- Born: May 3, 1895 Boston, Massachusetts, U.S.
- Died: November 20, 1979 (aged 84)
- Education: Bowdoin College Stanford University Harvard University
- Scientific career
- Fields: Comparative physiology

= Laurence Irving (physiologist) =

Laurence Irving (3 May 1895 – 20 November 1979)
was a pioneering American scientist in the field of comparative physiology.

== Life and education ==

Irving was born in Boston, Massachusetts on 3 May 1895. He started his university education at Bowdoin College, where he gained a Bachelor of Science degree in 1916. Directly after graduation from Bowdoin he entered Harvard University where he obtained an MA in physiology in 1917. Following completion of his war service, Irving began a PhD at Stanford University.

Irving commenced his teaching career at Stanford in 1925 when he was appointed as an instructor. In 1928, he accepted a post as associate professor at the University of Toronto in the Department of Physiology. In 1931, he was appointed professor of experimental biology at Toronto. He remained in Toronto until 1937.

After leaving Canada, Irving spent the next 12 years teaching and researching at Swarthmore College, as a professor in the Department of Biology and chairman of their Zoology Department. While at Swarthmore, Irving began to correspond with the Norwegian biologist Per Fredrik Scholander, and had assisted August Krogh in arranging for Scholander to receive a Rockefeller fellowship. The fellowship was awarded for a collaboration on diving physiology between Scholander and Irving. When World War II broke out leaving Scholander stranded in Norway, Irving and Krogh managed to arrange for Scholander's urgent immigration. This would prove to be a profitable academic relationship for both Scholander and Irving, as they continued to collaborate until Irving's death.

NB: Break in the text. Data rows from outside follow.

/-- **The bad-pair lemma**: if the pair `{x, y}` of the triangle `S = {x, y, z}` is bad (`j = 2` and
`ρ(E∖S) + 1 = ρ(E ∖ {x,y})`), then the pair `{x, z}` has `ρ(E ∖ {x, z}) = ρ(E∖S)` and `j({x, z}) = 0`. -/
theorem crk_eq_and_jB_eq_zero_of_bad_pair (hsimple : ∀ T ⊆ M.E, T.encard ≤ 2 → M.Indep T) {x y z : α}
    (hxy : x ≠ y) (hxz : x ≠ z) (hyz : y ≠ z) (hxg : x ∈ gr M) (hyg : y ∈ gr M) (hzg : z ∈ gr M)
    (hS : insert z ({x, y} : Finset α) ∈ Shadow.levelSet M 3) (hj : jB M {x, y} = 2)
    (hbad : crk M (insert z ({x, y} : Finset α)) + 1 = crk M {x, y}) :
    crk M {x, z} = crk M (insert z ({x, y} : Finset α)) ∧ jB M {x, z} = 0 := by
  classical
  set S := insert z ({x, y} : Finset α) with hSdef
  set B := ({x, y} : Finset α) with hBdef
  have hS3 : M.eRk (S : Set α) = 3 := (Profile.mem_levelSet.1 hS).2
  have hBg : B ⊆ gr M := by
    intro w hw
    rw [hBdef, Finset.mem_insert, Finset.mem_singleton] at hw
    rcases hw with rfl | rfl
    · exact hxg
    · exact hyg
  have hB2 : M.eRk (B : Set α) = 2 := eRk_pair_finset_eq_two hsimple hxg hyg hxy
  have hxE : x ∈ M.E := by rw [← coe_gr]; exact_mod_cast hxg
  have hzE : z ∈ M.E := by rw [← coe_gr]; exact_mod_cast hzg
  -- z is not on the line of B
  have hzL : z ∉ clF M B := by
    intro h
    rw [← Finset.mem_coe, coe_clF] at h
    have : M.eRk (S : Set α) ≤ 2 := by
      calc M.eRk (S : Set α) ≤ M.eRk (M.closure (B : Set α)) := by
            apply M.eRk_mono
            rw [hSdef, Finset.coe_insert]
            exact Set.insert_subset h (M.subset_closure _ (by rw [← coe_gr]; exact_mod_cast hBg))
        _ = 2 := by rw [M.eRk_closure_eq, hB2]
    rw [hS3] at this
    exact absurd this (by decide)
  have hLS : clF M B \ B ⊆ gr M \ S := by
    intro u hu
    rw [Finset.mem_sdiff] at hu ⊢
    refine ⟨clF_subset_gr B hu.1, ?_⟩
    rw [hSdef, Finset.mem_insert, not_or]
    refine ⟨?_, hu.2⟩
    rintro rfl; exact hzL hu.1
  -- two points of the line outside B, hence outside S
  have hT2 : 2 ≤ (clF M B \ B).card := by
    have hc : (clF M B \ B).card = (clF M B).card - B.card := Finset.card_sdiff_of_subset (subset_clF_self hBg)
    unfold jB at hj
    omega
  obtain ⟨U, hUT, hUc⟩ := Finset.exists_subset_card_eq hT2
  obtain ⟨u₁, u₂, hu12, hU⟩ := Finset.card_eq_two.1 hUc
  have hu₁ : u₁ ∈ clF M B \ B := hUT (by rw [hU]; exact Finset.mem_insert_self _ _)
  have hu₂ : u₂ ∈ clF M B \ B := hUT (by rw [hU]; exact Finset.mem_insert_of_mem (Finset.mem_singleton_self _))
  have hline : ((clF M B : Finset α) : Set α) ⊆ M.closure ((gr M \ S : Finset α) : Set α) :=
    clF_subset_closure_of_two_mem hsimple hB2 hu12 (Finset.mem_sdiff.1 hu₁).1 (Finset.mem_sdiff.1 hu₂).1
      (by exact_mod_cast hLS hu₁) (by exact_mod_cast hLS hu₂)
  have hxcl : x ∈ M.closure ((gr M \ S : Finset α) : Set α) :=
    hline (subset_clF_self hBg (by rw [hBdef]; exact Finset.mem_insert_self _ _))
  have hycl : y ∈ M.closure ((gr M \ S : Finset α) : Set α) :=
    hline (subset_clF_self hBg (by rw [hBdef]; exact Finset.mem_insert_of_mem (Finset.mem_singleton_self _)))
  -- the complement of {x, z} is (E ∖ S) ∪ {y}
  have hcompl : gr M \ ({x, z} : Finset α) = insert y (gr M \ S) := by
    ext w
    simp only [Finset.mem_sdiff, Finset.mem_insert, Finset.mem_singleton, hSdef, hBdef, not_or]
    constructor
    · rintro ⟨hw, hwx, hwz⟩
      by_cases hwy : w = y
      · exact Or.inl hwy
      · exact Or.inr ⟨hw, hwz, hwx, hwy⟩
    · rintro (rfl | ⟨hw, hwz, hwx, hwy⟩)
      · exact ⟨hyg, hxy.symm, hyz⟩
      · exact ⟨hw, hwx, hwz⟩
  constructor
  · -- crk {x, z} = crk S
    have h1 : M.eRk ((gr M \ ({x, z} : Finset α) : Finset α) : Set α) = M.eRk ((gr M \ S : Finset α) : Set α) := by
      rw [hcompl, Finset.coe_insert, eRk_insert_eq_of_mem_closure_set hycl]
    rw [eRk_gr_sdiff_eq_crk, eRk_gr_sdiff_eq_crk] at h1
    exact_mod_cast h1
  · -- j({x, z}) = 0
    by_contra hne
    have hB'g : ({x, z} : Finset α) ⊆ gr M := by
      intro w hw
      rw [Finset.mem_insert, Finset.mem_singleton] at hw
      rcases hw with rfl | rfl
      · exact hxg
      · exact hzg
    have hT1 : 1 ≤ (clF M {x, z} \ {x, z}).card := by
      have hc : (clF M {x, z} \ {x, z}).card = (clF M {x, z}).card - ({x, z} : Finset α).card :=
        Finset.card_sdiff_of_subset (subset_clF_self hB'g)
      unfold jB at hne
      omega
    obtain ⟨u, hu⟩ := Finset.card_pos.1 hT1
    rw [Finset.mem_sdiff, Finset.mem_insert, Finset.mem_singleton, not_or] at hu
    obtain ⟨huL, hux, huz⟩ := hu
    have huE : u ∈ M.E := by rw [← coe_gr]; exact_mod_cast clF_subset_gr _ huL
    have hucl : u ∈ M.closure ({x, z} : Set α) := by
      rw [← Finset.mem_coe, coe_clF, Finset.coe_pair] at huL; exact huL
    have hux' : u ∉ M.closure ({x} : Set α) := notMem_closure_singleton_of_ne hsimple hxE huE (Ne.symm hux)
    have hzxu : z ∈ M.closure ({x, u} : Set α) := mem_closure_pair_exchange hux' hucl
    by_cases huy : u = y
    · -- then z ∈ cl {x, y} = cl B
      subst huy
      apply hzL
      rw [← Finset.mem_coe, coe_clF, hBdef, Finset.coe_pair]
      exact hzxu
    · -- u ∈ E ∖ S, so z ∈ cl {x, u} ⊆ cl(E ∖ S) and ρ(E∖B) = ρ(E∖S)
      have huS : u ∈ gr M \ S := by
        rw [Finset.mem_sdiff, hSdef, Finset.mem_insert, Finset.mem_insert, Finset.mem_singleton, not_or, not_or]
        exact ⟨clF_subset_gr _ huL, huz, hux, huy⟩
      have hsub : ({x, u} : Set α) ⊆ M.closure ((gr M \ S : Finset α) : Set α) := by
        intro w hw
        rw [Set.mem_insert_iff, Set.mem_singleton_iff] at hw
        rcases hw with rfl | rfl
        · exact hxcl
        · exact M.subset_closure _ (by rw [Finset.coe_sdiff, coe_gr]; exact Set.sdiff_subset)
            (by exact_mod_cast huS)
      have hzcl : z ∈ M.closure ((gr M \ S : Finset α) : Set α) :=
        M.closure_subset_closure_of_subset_closure hsub hzxu
      have hcomplB : gr M \ B = insert z (gr M \ S) := by
        ext w
        simp only [Finset.mem_sdiff, Finset.mem_insert, Finset.mem_singleton, hSdef, hBdef, not_or]
        constructor
        · rintro ⟨hw, hwx, hwy⟩
          by_cases hwz : w = z
          · exact Or.inl hwz
          · exact Or.inr ⟨hw, hwz, hwx, hwy⟩
        · rintro (rfl | ⟨hw, hwz, hwx, hwy⟩)
          · exact ⟨hzg, hxz.symm, hyz.symm⟩
          · exact ⟨hw, hwx, hwy⟩
      have h1 : M.eRk ((gr M \ B : Finset α) : Set α) = M.eRk ((gr M \ S : Finset α) : Set α) := by
        rw [hcomplB, Finset.coe_insert, eRk_insert_eq_of_mem_closure_set hzcl]
      rw [eRk_gr_sdiff_eq_crk, eRk_gr_sdiff_eq_crk] at h1
      have : crk M B = crk M S := by exact_mod_cast h1
      omega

In 1947, after returning to Swarthmore from his war service, Irving was appointed scientific director at the then-new Naval Arctic Research Laboratory in Barrow, Alaska. Two years later he was appointed the chief of the physiology section of the Arctic Health Research Center in Anchorage, where he began his pioneering research into arctic biology.

In November 1962, the National Academy of Sciences recommended the creation of the Institute of Arctic Biology. Irving was then appointed its first head, remaining in post until stepping down in 1966. He remained an advisory scientific director there and regularly attended seminars until his death in 1979.

In 1968 Irving was conferred an honorary Doctor of Science degree from the University of Alaska.

Irving was given the Arctic Institute of North America's Fellows Award in 1974 for "long and distinguished research in physiology of arctic life".

He died on 20 November 1979 in Fairbanks, Alaska, aged 84.

=== War service ===

During World War I Irving served in the U.S. Army, where he rose to the rank of first lieutenant by 1919. He had joined up with the American Expeditionary Force in 1917 on completion of his MA.

After the United States' entry into World War II, Irving joined the Army Air Corps. He remained there from 1943 until 1946 as chief physiologist,. Irving completed his World War II service at the rank of lieutenant colonel.

== Personal life ==

Irving and his first wife Elizabeth had three children. His daughter, Susan, and two sons, William and Laurence. His children settled across North America, and at his death were living in California, Alaska and Canada.

Irving maintained many international personal and professional relationships. After the death of professor Gustav Embden in 1936, Irving worked to secure the immigration of his daughter, Maja Embden, into Canada, allowing her to escape the rise of the Nazi regime. T.D. Simpson indicated that Irving also assisted a number of other German-Jewish scientists during this period prior to the war.

In 1951, his daughter Susan had married her father's longtime scientific collaborator, Per Fredrik Scholander. Susan was also a biologist, publishing as Susan Irving Scholander and Susan I. Scholander.

== Legacy ==

In 1971, the University of Alaska built a new building to house the Institute of Marine Sciences, joining the existing facility opened in 1965. These buildings were designated Biosciences I and II. On 16 August 1971 the buildings were jointly rededicated as the Laurence Irving Building for the Biosciences I and II in honor of Irving.